We’re ten minutes into the shift when they arrive.

It happens just like anything happens in the water: they’re not there until suddenly they are. I startle and drop the two urchins I’m holding, then swim backward and away from the strangers. Two of them, in dark green gear that keeps them invisible right up until the moment they melt out of the kelp. One is in a diving rig like mine. The other has a long, slender tail that’s covered in the same dark green pigment as their skin.

They look back and forth between me and Artie. My heart is pounding because they’re in camouflage, which means they’re probably from Rising Tide and they don’t look dangerous but Eustace’s voice echoes in my skull saying collusion and sabotage. Defense is probably already on the way. I need to be anywhere but here and that needs to happen fast.

I reach for Artie to pull him close to me so we can get out of this together.

Only, when I reach for him, he isn’t there.

He’s swimming away from me. He’s swimming into the kelp. And that’s when I know the thing I didn’t want to know. That’s when I know I’ve run out of time to talk, to listen, to be a better friend.

He’s leaving with them. He’s leaving me here. He’s given up on me.

Only he hasn’t, because he turns around and gestures to me, a gesture that isn’t a sign but that transparently says Come on. Come with me. Don’t stay here without me, come with me and these strangers and let’s lead a different life.

I hesitate. I hesitate because in that moment when I thought he was abandoning me I wanted to go with him, I wanted it bitterly, I wanted to leave this place and find what else there might be in this ocean I’ve lived in for over half my life but barely seen. And now it turns out I can have that. I can go with him.
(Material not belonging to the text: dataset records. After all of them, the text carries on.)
/-- **rank-one block, UNPAIRED ROWS × all columns of level `RN`, order-one weight, Hilbert–Schmidt:**
`Σ_{k″ unpaired} Σ_j ‖∂^{(RN)}_ν(q″)·rEnt^{(RN)}_{μν′}(k″, j)‖² ≤ CrU/N²` (`sum_sq_bM_sq_unpaired_le` on the rows,
`cB ≤ (4d+a)/a` and the all-class `Σ_j bM_j²` of level `RN` on the columns). [cite: King1986, (4.19), (4.23)
p.672; Balaban1984PropagatorsI, (1.83) p.31, (1.88) p.32] [folklore] -/
theorem rUnpRow_weight_hs_le (hN : 1 ≤ N) (hR : 1 ≤ R) (a : ℝ) (ha : 0 < a) (μ ν' : Fin d)
    {s : Fin d → ℝ} (hs : ∀ ν, |s ν| ≤ Real.pi) (ν₀ : Fin d) (hν₀ : s ν₀ ≠ 0) (ν : Fin d) :
    ∑ k'' ∈ Finset.univ.filter (fun k'' => ∀ k : Fin d → Fin N, iota R k s ≠ k''),
        ∑ j : Fin d → Fin (R * N), ‖dSym (R * N) k'' s ν * rEnt (R * N) a μ ν' s k'' j‖ ^ 2
      ≤ CrU d a / (N : ℝ) ^ 2 := by
  classical
  have hπ := Real.pi_pos
  have hN0 : (0 : ℝ) < N := by exact_mod_cast hN
  have hRN : 1 ≤ R * N := one_le_RN hN hR
  have hCW := CW_nonneg d
  have hc := cB_pos hRN a ha hs ν₀ hν₀
  have hcle := cB_le hRN a ha hs ν₀ hν₀
  have hZ : cB (R * N) a s ≤ (4 * d + a) / a := hcle.1.trans hcle.2
  have hZ0 : 0 ≤ (4 * (d : ℝ) + a) / a := hc.le.trans hZ
  set T := Finset.univ.filter (fun k'' => ∀ k : Fin d → Fin N, iota R k s ≠ k'') with hTdef
  have hent : ∀ (k'' j : Fin d → Fin (R * N)),
      ‖dSym (R * N) k'' s ν * rEnt (R * N) a μ ν' s k'' j‖ ^ 2
        ≤ (‖symmAlias (R * N) k'' s‖ ^ 2 * bM (R * N) a s μ k'' ^ 2)
            * (((4 * d + a) / a) ^ 2 * bM (R * N) a s ν' j ^ 2) := by
    intro k'' j
    have hw := norm_dSym_le hRN k'' s ν
    have h1 := norm_bR_le_bM hRN le_rfl hRN a ha hs ν₀ hν₀ μ k''
    have h2 := norm_bR_le_bM hRN le_rfl hRN a ha hs ν₀ hν₀ ν' j
    have hle : ‖dSym (R * N) k'' s ν * rEnt (R * N) a μ ν' s k'' j‖
        ≤ ‖symmAlias (R * N) k'' s‖ * bM (R * N) a s μ k'' * ((4 * d + a) / a * bM (R * N) a s ν' j) := by
      unfold rEnt
      rw [norm_mul, norm_mul, norm_mul, Complex.norm_conj, Complex.norm_real, Real.norm_eq_abs,
        abs_of_pos hc]
      calc ‖dSym (R * N) k'' s ν‖ * (cB (R * N) a s * ‖bR (R * N) a μ (symmAlias (R * N) k'' s) s‖
              * ‖bR (R * N) a ν' (symmAlias (R * N) j s) s‖)
          ≤ ‖symmAlias (R * N) k'' s‖ * ((4 * d + a) / a * bM (R * N) a s μ k'' * bM (R * N) a s ν' j) :=
            mul_le_mul hw (mul_le_mul (mul_le_mul hZ h1 (norm_nonneg _) hZ0) h2 (norm_nonneg _)
              (mul_nonneg hZ0 (bM_nonneg ha _ _ _))) (by positivity) (norm_nonneg _)
        _ = _ := by ring
    calc ‖dSym (R * N) k'' s ν * rEnt (R * N) a μ ν' s k'' j‖ ^ 2
        ≤ (‖symmAlias (R * N) k'' s‖ * bM (R * N) a s μ k'' * ((4 * d + a) / a * bM (R * N) a s ν' j)) ^ 2 :=
          pow_le_pow_left₀ (norm_nonneg _) hle 2
      _ = _ := by ring
  have hrow := sum_sq_bM_sq_unpaired_le hN hR a hs μ
  have hcol' := sum_bM_sq_all_le hRN a ha hs ν₀ hν₀ ν' (N := R * N)
  have hcol : ∑ j : Fin d → Fin (R * N), ((4 * d + a) / a) ^ 2 * bM (R * N) a s ν' j ^ 2
      ≤ ((4 * d + a) / a) ^ 2 * ((Real.pi * MrS d a) ^ 2 + (CBa d / Real.pi) ^ 2 / Real.pi ^ 2 * CW d) := by
    rw [← Finset.mul_sum]; exact mul_le_mul_of_nonneg_left hcol' (sq_nonneg _)
  have hcol0 : 0 ≤ ∑ j : Fin d → Fin (R * N), ((4 * d + a) / a) ^ 2 * bM (R * N) a s ν' j ^ 2 :=
    Finset.sum_nonneg fun _ _ => by positivity
  refine (Finset.sum_le_sum fun k'' _ => Finset.sum_le_sum fun j _ => hent k'' j).trans ?_
  rw [← Finset.sum_mul_sum]
  calc (∑ k'' ∈ T, ‖symmAlias (R * N) k'' s‖ ^ 2 * bM (R * N) a s μ k'' ^ 2)
          * ∑ j : Fin d → Fin (R * N), ((4 * d + a) / a) ^ 2 * bM (R * N) a s ν' j ^ 2
      ≤ (CBa d / (Real.pi * N)) ^ 2 * CW d
          * (((4 * d + a) / a) ^ 2 * ((Real.pi * MrS d a) ^ 2 + (CBa d / Real.pi) ^ 2 / Real.pi ^ 2 * CW d)) :=
        mul_le_mul hrow hcol hcol0 (mul_nonneg (sq_nonneg _) hCW)
    _ = CrU d a / (N : ℝ) ^ 2 := by unfold CrU; field_simp
import Literature.Combinatorics.Designs.LegendrePairs.NineCompression333

/-!
# Legendre pairs of length 333: surjective mod-37 compression, parity form (RHdQ Table A1 rows 25, 26, 27, 29)

Independent kernel-checked re-proof of four PUBLISHED exclusions of [RamosHulakDeQueiroz2026, §3.3 "surjective mod-37
compression": IDs 25 `⟨10,19⟩`, 26 `⟨4,13⟩`, 27 `⟨7,22⟩`, 29 `⟨4,7,13⟩`], by a different argument from the paper's
(parity + row sum instead of DFT + sums of two squares), and in a stronger form: ONE sequence invariant under ONE
multiplier `g` whose reduction mod 37 is a primitive root already contradicts the row-sum condition `Σ a = ±1`
(`rowsum_sq`, [FletcherGysinSeberry2001]).

Argument: the 37-compression `d_k = Σ_{i ≡ k (37)} a_i` (nine `±1` terms, so odd, `|d_k| ≤ 9`; compression as in
[DjokovicKotsireas2015]) satisfies `d_{g k} = d_k`; if `g mod 37` generates `(ℤ/37)ˣ` then `d_1 = … = d_36 =: c`, and
`Σ a = d_0 + 36 c = ±1` forces `36 |c| ≤ 10`, i.e. `c = 0`, contradicting `c` odd.  Notation `χ`, `cs` from
`NineCompression333.lean`.

PROVENANCE.  Statements = published rows; this proof is the pub-lottery cell's (2026-08-19, audited by seat 2).  No
`native_decide`; primitivity of `19, 13, 22 (mod 37)` enters as two `decide`d facts about the induced map `σ g`.
-/

open Finset

set_option maxRecDepth 16384

namespace Literature.Combinatorics.Designs.LegendrePairs

namespace Comp37_333

open NineComp333

/-! ### the 37-compression -/

/-- the class `{i ≡ k (mod 37)}` has 9 elements [folklore] -/
lemma card_class37 (k : ℕ) (hk : k < 37) : ∑ i : ZMod 333, χ 37 k i = 9 := by
  unfold χ
  interval_cases k <;> decide

/-- each mod-37 class sum of a `±1` sequence of length 333 is odd (9 terms). [cite: RamosHulakDeQueiroz2026, §3.3 (surjective mod-37 compression)] -/
lemma cs37_odd (c : ZMod 333 → ℤ) (hc : IsPM c) (k : ℕ) (hk : k < 37) : Odd (cs 37 c k) := by
  have hsplit : cs 37 c k = ∑ i, χ 37 k i * (c i - 1) + ∑ i, χ 37 k i := by
    unfold cs; rw [← Finset.sum_add_distrib]
    refine Finset.sum_congr rfl fun i _ => ?_; ring
  have heven : (2 : ℤ) ∣ ∑ i : ZMod 333, χ 37 k i * (c i - 1) :=
    Finset.dvd_sum fun i _ => by
      rcases hc i with h | h
      · rw [h]; simp
      · rw [h]; exact Dvd.dvd.mul_left (by norm_num) _
  rw [hsplit, card_class37 k hk]
  obtain ⟨m, hm⟩ := heven
  exact ⟨m + 4, by rw [hm]; ring⟩

/-- each mod-37 class sum of a `±1` sequence of length 333 lies in `[-9, 9]`. [folklore] -/
lemma cs37_abs (c : ZMod 333 → ℤ) (hc : IsPM c) (k : ℕ) (hk : k < 37) :
    cs 37 c k ≤ 9 ∧ -9 ≤ cs 37 c k := by
  have hχ : ∀ i, (0 : ℤ) ≤ χ 37 k i := fun i => by unfold χ; split_ifs <;> norm_num
  have up : cs 37 c k ≤ ∑ i, χ 37 k i := by
    unfold cs
    refine Finset.sum_le_sum fun i _ => ?_
    rcases hc i with h | h <;> rw [h] <;> nlinarith [hχ i]
  have dn : -(∑ i, χ 37 k i) ≤ cs 37 c k := by
    unfold cs; rw [← Finset.sum_neg_distrib]
    refine Finset.sum_le_sum fun i _ => ?_
    rcases hc i with h | h <;> rw [h] <;> nlinarith [hχ i]
  rw [card_class37 k hk] at up dn
  exact ⟨up, by linarith⟩

/-- `Σ a` splits into the 37 class sums [folklore] -/
lemma rowsum_eq37 (c : ZMod 333 → ℤ) : ∑ i, c i = ∑ k ∈ Finset.range 37, cs 37 c k := by
  unfold cs
  rw [Finset.sum_comm]
  refine Finset.sum_congr rfl fun i _ => ?_
  rw [← Finset.sum_mul]
  have : ∑ k ∈ Finset.range 37, χ 37 k i = 1 := by
    unfold χ
    rw [Finset.sum_ite_eq]
    rw [if_pos (Finset.mem_range.mpr (Nat.mod_lt _ (by norm_num)))]
  rw [this, one_mul]

/-- the induced map on residues mod 37 [folklore] -/
def σ (g : ZMod 333) (k : ℕ) : ℕ := (g.val % 37) * k % 37

/-- `σ g k < 37`. [folklore] -/
lemma σ_lt (g : ZMod 333) (k : ℕ) : σ g k < 37 := Nat.mod_lt _ (by norm_num)

/-- TIE: invariance under the unit `g` identifies class `k` with class `σ g k`
(injectivity of `σ g` on `{0,…,36}` is supplied as a `decide`d hypothesis). [cite: RamosHulakDeQueiroz2026, §3.3 (surjective mod-37 compression); tie form] -/
lemma cs37_tie (c : ZMod 333 → ℤ) (g : ZMod 333) (u : (ZMod 333)ˣ) (hu : (u : ZMod 333) = g)
    (hinv : ∀ i, c (g * i) = c i)
    (hinj : ∀ x ∈ Finset.range 37, ∀ y ∈ Finset.range 37, σ g x = σ g y → x = y)
    (k : ℕ) (hk : k < 37) : cs 37 c (σ g k) = cs 37 c k := by
  unfold cs
  rw [← Equiv.sum_comp u.mulLeft (fun j => χ 37 (σ g k) j * c j)]
  refine Finset.sum_congr rfl fun i _ => ?_
  show χ 37 (σ g k) ((u : ZMod 333) * i) * c ((u : ZMod 333) * i) = χ 37 k i * c i
  rw [hu, hinv]
  congr 1
  unfold χ
  have hgi : (g * i).val % 37 = σ g (i.val % 37) := by
    unfold σ; rw [val_mul_mod (by decide : 37 ∣ 333), Nat.mul_mod]
  have hi : i.val % 37 < 37 := Nat.mod_lt _ (by norm_num)
  have key : (g * i).val % 37 = σ g k ↔ i.val % 37 = k := by
    rw [hgi]
    constructor
    · intro h
      exact hinj _ (Finset.mem_range.mpr hi) _ (Finset.mem_range.mpr hk) h
    · intro h; rw [h]
  by_cases h : i.val % 37 = k
  · rw [if_pos (key.mpr h), if_pos h]
  · rw [if_neg (fun h' => h (key.mp h')), if_neg h]

/-- iterates of `σ g` stay below `37`. [folklore] -/
lemma iter_lt (g : ZMod 333) : ∀ m : ℕ, (σ g)^[m] 1 < 37
  | 0 => by simp
  | m + 1 => by rw [Function.iterate_succ_apply']; exact σ_lt g _

/-- class sums are constant along the `σ g`-orbit of `1`. [cite: RamosHulakDeQueiroz2026, §3.3] -/
lemma cs37_iter (c : ZMod 333 → ℤ) (g : ZMod 333) (u : (ZMod 333)ˣ) (hu : (u : ZMod 333) = g)
    (hinv : ∀ i, c (g * i) = c i)
    (hinj : ∀ x ∈ Finset.range 37, ∀ y ∈ Finset.range 37, σ g x = σ g y → x = y) :
    ∀ m : ℕ, cs 37 c ((σ g)^[m] 1) = cs 37 c 1
  | 0 => by simp
  | m + 1 => by
      rw [Function.iterate_succ_apply', cs37_tie c g u hu hinv hinj _ (iter_lt g m)]
      exact cs37_iter c g u hu hinv hinj m

/-- **Theorem (generic form).**  If `g` is a unit of `ZMod 333` whose reduction mod 37 generates `(ℤ/37)ˣ`
(supplied as two `decide`d facts about `σ g`), then no Legendre pair of length 333 has its FIRST sequence invariant
under the multiplier `g` (nothing is assumed about the second sequence). [cite: RamosHulakDeQueiroz2026, §3.3 / Table A1 rows 25, 26, 27, 29 (there: DFT + two-squares argument, both sequences); parity proof with ONE sequence and ONE generator here — pub-lottery cell] -/
theorem no_legendrePair_primroot37 (g : ZMod 333) (u : (ZMod 333)ˣ) (hu : (u : ZMod 333) = g)
    (hinj : ∀ x ∈ Finset.range 37, ∀ y ∈ Finset.range 37, σ g x = σ g y → x = y)
    (htrans : ∀ k ∈ Finset.range 37, k ≠ 0 → ∃ m ∈ Finset.range 36, (σ g)^[m] 1 = k)
    (a b : ZMod 333 → ℤ) (hL : LegendrePair a b) (ha : ∀ i, a (g * i) = a i) : False := by
  have hpa : IsPM a := hL.1
  have hsa : (∑ i, a i) = 1 ∨ (∑ i, a i) = -1 := pm_of_sq _ _ (rowsum_sq a b hL)
  -- all nonzero classes are equal to class 1
  have hconst : ∀ k ∈ Finset.range 36, cs 37 a (k + 1) = cs 37 a 1 := by
    intro k hk
    have hk37 : k + 1 ∈ Finset.range 37 := by
      rw [Finset.mem_range] at hk ⊢; omega
    obtain ⟨m, _, hm⟩ := htrans (k + 1) hk37 (Nat.succ_ne_zero k)
    rw [← hm]
    exact cs37_iter a g u hu ha hinj m
  have hrow : ∑ i, a i = cs 37 a 0 + 36 * cs 37 a 1 := by
    rw [rowsum_eq37, Finset.sum_range_succ', Finset.sum_congr rfl hconst]
    simp [Finset.sum_const, Finset.card_range]
    ring
  have hodd := cs37_odd a hpa 1 (by norm_num)
  have hb0 := cs37_abs a hpa 0 (by norm_num)
  obtain ⟨t, ht⟩ := hodd
  obtain ⟨h0u, h0l⟩ := hb0
  rcases hsa with h | h <;> rw [hrow] at h <;> omega

/-! ### Instances: RHdQ Table A1 rows 25, 26, 27, 29.
In each row one listed generator is already a primitive root mod 37 (19, 13, 22, 13), so invariance of ONE sequence under
that ONE generator suffices; the remaining generators of the row are not needed. -/

/-- row 25 `⟨10, 19⟩`: `19 mod 37` is a primitive root. [cite: RamosHulakDeQueiroz2026, Table A1 row 25 (surjective mod-37 compression); re-proved here, one sequence] -/
theorem rhdq_tableA1_id25 (a b : ZMod 333 → ℤ) (hL : LegendrePair a b)
    (ha19 : ∀ i, a (19 * i) = a i) : False :=
  no_legendrePair_primroot37 19 (ZMod.unitOfCoprime 19 (by decide)) (by simp)
    (by decide) (by decide) a b hL ha19

/-- rows 26 `⟨4, 13⟩` and 29 `⟨4, 7, 13⟩`: `13 mod 37` is a primitive root. [cite: RamosHulakDeQueiroz2026, Table A1 rows 26, 29 (surjective mod-37 compression); re-proved here, one sequence] -/
theorem rhdq_tableA1_id26_id29 (a b : ZMod 333 → ℤ) (hL : LegendrePair a b)
    (ha13 : ∀ i, a (13 * i) = a i) : False :=
  no_legendrePair_primroot37 13 (ZMod.unitOfCoprime 13 (by decide)) (by simp)
    (by decide) (by decide) a b hL ha13

/-- row 27 `⟨7, 22⟩`: `22 mod 37` is a primitive root. [cite: RamosHulakDeQueiroz2026, Table A1 row 27 (surjective mod-37 compression); re-proved here, one sequence] -/
theorem rhdq_tableA1_id27 (a b : ZMod 333 → ℤ) (hL : LegendrePair a b)
    (ha22 : ∀ i, a (22 * i) = a i) : False :=
  no_legendrePair_primroot37 22 (ZMod.unitOfCoprime 22 (by decide)) (by simp)
    (by decide) (by decide) a b hL ha22

end Comp37_333

end Literature.Combinatorics.Designs.LegendrePairs
import Summits.CriticalPhenomena.PercolationContinuityZ3.Theorems.Transplant.FKConnectivityAllQFastEvalBridge
import Summits.CriticalPhenomena.PercolationContinuityZ3.Theorems.Transplant.FKConnectivityAllQTwoClusterRayleighNoSq
import HarnessLib

/-!
# ADJACENCY IS ESSENTIAL: the all-pairs coefficientwise forest Rayleigh property (Semple–Welsh's "strong independence correlation",
# graphic case) FAILS on `K₄` at a disjoint pair — kernel certificate (`¬ ForestRayleighNoSqOn (Fin 4)`); the adjacent node is its restriction

Support file (`--supports stmt-CriticalPhenomena-4575`), FK sub-lane `prim-bschramm-fk-1` (gen 17) of the post-continuity programme;
builds on p205010 (kernel theorem, internal audit signed; external expert review pending).  One definition (a counting predicate, NOT
asserted) and one listed graph, no named facts, no sorries; standard axioms (`decide +kernel` on `2⁶` configurations, instant).

`AdjForestRayleighNoSqOn V` (p310496; implied by R_q⁰, gen 17's `adjForestRayleighNoSqPos_of_gradedNoSqPos`) asks coefficientwise
Rayleigh `[x^M](F_e F_f − F_{ef} F) ≤ 0`-type monotonicity of spanning forests only for ADJACENT pairs `e = ov`, `f = oy`.  This file
types the ALL-PAIRS version **`ForestRayleighNoSqOn V`** (same fibre inequality for every two pairs `e ≠ f`) — for graphic matroids this
is Semple–Welsh's "strongly independence correlated" (coefficientwise negative correlation of the forest generating polynomial) — records
`adjForestRayleighNoSqOn_of_forestRayleighNoSqOn` (all pairs ⇒ adjacent pairs), and REFUTES it in the kernel on `K₄` at the disjoint
pair `e = 01`, `f = 23`, fibre = all six edges, `u₀ = ∅`: `bad = #(Fo ∋ e,f ; Fo) = 4 > 2 = #(Fo ∋ e ; Fo ∋ f) = good`
(**`not_forestRayleighNoSqOn_fin_four`**), reproducing the easy half of Semple–Welsh 2008 Thm 4.2 ("`M(K₄)` is not strongly
independence correlated"; their Conj. 1.1 / the Kahn–Grimmett–Winkler conjecture concern the PROBABILITY-level inequality, which holds
on `K₄`).  So the adjacency hypothesis of the live node cannot be dropped, already at 4 vertices; by gen 16/17's censuses the adjacent
form has no failure through 8 vertices (1.2·10¹⁰ placements).  Certificate by gen 17's fast evaluator (`…FastEval*.lean`): indicators
`gbad / ggood`, `fibreCount_conf_eq_card_bool`, `three_counts_eq_sumR`, one `decide +kernel`.
[cite: SempleWelsh2008, Thm. 4.2 (p. 11); Conj. 1.1 (p. 2)] [cite: Linusson2011, Prop. 2.6]
[cite: Grimmett2006, §1.5 eq. (1.22) (p. 13)]
-/

namespace Summit.CriticalPhenomena.PercolationContinuityZ3.Theorems

namespace FK

open MeasureTheory Set Literature.Probability.LatticeModels Literature.Probability.Percolation
open scoped Classical symmDiff

/-! ### The all-pairs node (NOT asserted) -/

/-- **All-pairs coefficientwise forest Rayleigh on the vertex type `V`** (Semple–Welsh's strong independence correlation, graphic case, in
fibre form): for every fibre `(M, u₀)` and all pairs `e ≠ f`, `#(Fo ∩ J_e ∩ J_f, Fo) ≤ #(Fo ∩ J_e, Fo ∩ J_f)`.  FALSE on `K₄`
(`not_forestRayleighNoSqOn_fin_four`); true on series–parallel graphs (Semple–Welsh Thm 4.2). [cite: SempleWelsh2008, Thm. 4.2 (p. 11)]
[cite: Linusson2011, Prop. 2.6] -/
def ForestRayleighNoSqOn (V : Type*) [Fintype V] : Prop :=
  ∀ (M u₀ : BondConfig V), Disjoint u₀ M → ∀ (e f : Sym2 V), e ≠ f →
    fibreCount M u₀ (forestEv V ∩ {ω | e ∈ ω ∧ f ∈ ω}) (forestEv V) ≤
      fibreCount M u₀ (forestEv V ∩ {ω | e ∈ ω}) (forestEv V ∩ {ω | f ∈ ω})

/-- **All pairs ⇒ adjacent pairs.** [cite: SempleWelsh2008, Thm. 4.2 (p. 11)] -/
theorem adjForestRayleighNoSqOn_of_forestRayleighNoSqOn {V : Type*} [Fintype V] (h : ForestRayleighNoSqOn V) :
    AdjForestRayleighNoSqOn V :=
  fun M u₀ hd o v y hvy => h M u₀ hd s(o, v) s(o, y) fun h' => hvy (Sym2.congr_right.1 h')

/-! ### `K₄` with the disjoint pair `e = 01`, `f = 23` -/

/-- **`K₄`** as listed data: pairs `0 = 01 (= e)`, `1 = 23 (= f)`, `2 = 02`, `3 = 03`, `4 = 12`, `5 = 13`; parameters unused. [cite: SempleWelsh2008, Thm. 4.2 (p. 11)] -/
abbrev k4D : RCEval where
  n := 4
  m := 6
  src := ![0, 2, 0, 0, 1, 1]
  dst := ![1, 3, 2, 3, 2, 3]
  c := fun _ => 0
  q := 1

namespace ForestRayleighK4

open RCEval

/-- The data is valid. [folklore] -/
theorem valid : k4D.Valid := by decide +kernel

/-- No listed loop. [folklore] -/
theorem noloop : ∀ i, k4D.src i ≠ k4D.dst i := by decide +kernel

/-- Pair `0` is `e = 01`. [folklore] -/
theorem edge_zero : k4D.edge 0 = s((0 : Fin 4), 1) := by decide +kernel

/-- Pair `1` is `f = 23`. [folklore] -/
theorem edge_one : k4D.edge 1 = s((2 : Fin 4), 3) := by decide +kernel

/-- The complementary mask within the six pairs. [folklore] -/
def cpl (a : ℕ) : ℕ := Nat.xor 63 a

/-- Indicator of `bad`: `e, f ∈ ω`, `ω` and `E ∖ ω` forests. [cite: SempleWelsh2008, Thm. 4.2 (p. 11)] -/
def gbad (a : ℕ) : Bool := a.testBit 0 && (a.testBit 1 && (k4D.forestB a && k4D.forestB (cpl a)))

/-- Indicator of `good`: `e ∈ ω` forest, `f ∈ E ∖ ω` forest. [cite: SempleWelsh2008, Thm. 4.2 (p. 11)] -/
def ggood (a : ℕ) : Bool := a.testBit 0 && (k4D.forestB a && ((cpl a).testBit 1 && k4D.forestB (cpl a)))

/-- **The count**: `bad + 0 + (64 − good) = 66`. (this file's `decide +kernel` evaluation) -/
theorem sumR_eq_66 : sumR (fun a => cond (gbad a) 1 0 + cond false 1 0 + cond (ggood a) 0 1) 6 0 = 66 := by decide +kernel

/-- Membership of `e`, `f` in the configuration of a mask. [folklore] -/
theorem mem_iff (a : ℕ) :
    (s((0 : Fin 4), 1) ∈ k4D.conf (k4D.tOf a) ↔ a.testBit 0 = true) ∧ (s((2 : Fin 4), 3) ∈ k4D.conf (k4D.tOf a) ↔ a.testBit 1 = true) := by
  rw [← edge_zero, ← edge_one, edge_mem_conf valid, edge_mem_conf valid, mem_tOf, mem_tOf]
  exact ⟨Iff.rfl, Iff.rfl⟩

/-- The complementary mask is the `xor` with `2⁶ − 1`. [folklore] -/
theorem cpl_eq (a : ℕ) : Nat.xor (2 ^ 6 - 1) a = cpl a := by norm_num [cpl]

/-- The `bad` predicate is `gbad`. [cite: SempleWelsh2008, Thm. 4.2 (p. 11)] -/
theorem bad_iff (a : ℕ) (_ha : a < 2 ^ 6) :
    (k4D.conf (k4D.tOf a) ∈ forestEv (Fin 4) ∩ {ω | s((0 : Fin 4), 1) ∈ ω ∧ s((2 : Fin 4), 3) ∈ ω} ∧
        k4D.conf (k4D.tOf (Nat.xor (2 ^ 6 - 1) a)) ∈ forestEv (Fin 4)) ↔ gbad a = true := by
  rw [cpl_eq]
  simp only [Set.mem_inter_iff, Set.mem_setOf_eq, forestEv, (mem_iff a).1, (mem_iff a).2, gbad, Bool.and_eq_true,
    forestB_iff (D := k4D) _ valid noloop]
  tauto

/-- The `good` predicate is `ggood`. [cite: SempleWelsh2008, Thm. 4.2 (p. 11)] -/
theorem good_iff (a : ℕ) (_ha : a < 2 ^ 6) :
    (k4D.conf (k4D.tOf a) ∈ forestEv (Fin 4) ∩ {ω | s((0 : Fin 4), 1) ∈ ω} ∧
        k4D.conf (k4D.tOf (Nat.xor (2 ^ 6 - 1) a)) ∈ forestEv (Fin 4) ∩ {ω | s((2 : Fin 4), 3) ∈ ω}) ↔ ggood a = true := by
  rw [cpl_eq]
  simp only [Set.mem_inter_iff, Set.mem_setOf_eq, forestEv, (mem_iff a).1, (mem_iff (cpl a)).2, ggood, Bool.and_eq_true,
    forestB_iff (D := k4D) _ valid noloop]
  tauto

/-- The (empty) middle predicate. [folklore] -/
theorem false_iff (a : ℕ) (_ha : a < 2 ^ 6) :
    (k4D.conf (k4D.tOf a) ∈ (∅ : Set (BondConfig (Fin 4))) ∧ k4D.conf (k4D.tOf (Nat.xor (2 ^ 6 - 1) a)) ∈ (∅ : Set (BondConfig (Fin 4)))) ↔
      (fun _ : ℕ => false) a = true := by
  simp

/-- **`¬ ForestRayleighNoSqOn (Fin 4)`**: on `K₄` with the disjoint pair `e = 01`, `f = 23` (fibre = all six edges, `u₀ = ∅`),
`bad = 4 > 2 = good` — `M(K₄)` is not strongly independence correlated (Semple–Welsh 2008, Thm 4.2); the adjacency hypothesis of
`AdjForestRayleighNoSqOn` cannot be dropped. [cite: SempleWelsh2008, Thm. 4.2 (p. 11)] -/
theorem not_forestRayleighNoSqOn_fin_four : ¬ ForestRayleighNoSqOn (Fin 4) := by
  intro h
  have h6 : (6 : ℕ) ≤ k4D.m := by decide
  have h01 : s((0 : Fin 4), 1) ≠ s((2 : Fin 4), 3) := by decide
  have key := h (k4D.conf (k4D.firstT 6)) ∅ disjoint_bot_left _ _ h01
  have hzero : fibreCount (k4D.conf (k4D.firstT 6)) ∅ (∅ : Set (BondConfig (Fin 4))) ∅ = 0 :=
    fibreCount_eq_zero_of_left _ _ rfl _
  rw [fibreCount_conf_eq_card_bool valid h6 gbad bad_iff, fibreCount_conf_eq_card_bool valid h6 ggood good_iff] at key
  rw [fibreCount_conf_eq_card_bool valid h6 (fun _ => false) false_iff] at hzero
  obtain ⟨h3, hle⟩ := three_counts_eq_sumR 6 gbad (fun _ => false) ggood
  rw [sumR_eq_66, hzero] at h3
  generalize ((Finset.range (2 ^ 6)).filter fun a => gbad a = true).card = c₁ at h3 key
  generalize ((Finset.range (2 ^ 6)).filter fun a => ggood a = true).card = c₃ at h3 hle key
  have h64 : (2 : ℕ) ^ 6 = 64 := by norm_num
  rw [h64] at h3 hle
  omega

end ForestRayleighK4

end FK

end Summit.CriticalPhenomena.PercolationContinuityZ3.Theorems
And it freezes me, just for an instant. The sudden flush of enormous, terrifying possibility.

It freezes me just long enough for something to flash through the water, past the left side of my head and toward Artie. One of his new companions—the one with the tail—shoots through the water and grabs him, yanking him out of the way of the thing. I twist to look behind me and see Yrene coming toward us, bullet-fast, her harpoon gun drawn.

The Tides tug at Artie, pulling him into the kelp. He thrashes, fighting them, and they let him go and start to swim away, the one with the tail glancing back to see if Artie’s following.

He isn’t. Not yet. He’s staring at me. He’s waiting.

And then Yrene is next to me, her spent harpoon gun holstered at her hip, her hand on my wrist gentler than it was when she shoved me into the decompression chamber. I look at her and because of her mods I can see her whole face, unobscured by a diving mask or goggles. Her eyes are bright and urgent and sadder than I’ve ever seen her.

She lets go of my wrist and signs to me, fast in spite of the drag of the water. Are you leaving?

I sign back with both of my hands, slow and clumsy. I don’t know.

She stares at me for a moment longer, nodding slowly even though I haven’t given her anything to agree with. Then she draws her harpoon gun, presses it into my hands, and swims past me. She doesn’t look back. She just vanishes into the kelp forest, after my best friend and the people he’s decided to follow. The weight of the harpoon gun in my hands makes me certain neither of them are planning to come back.

The ocean presses in around me on all sides, holding me together.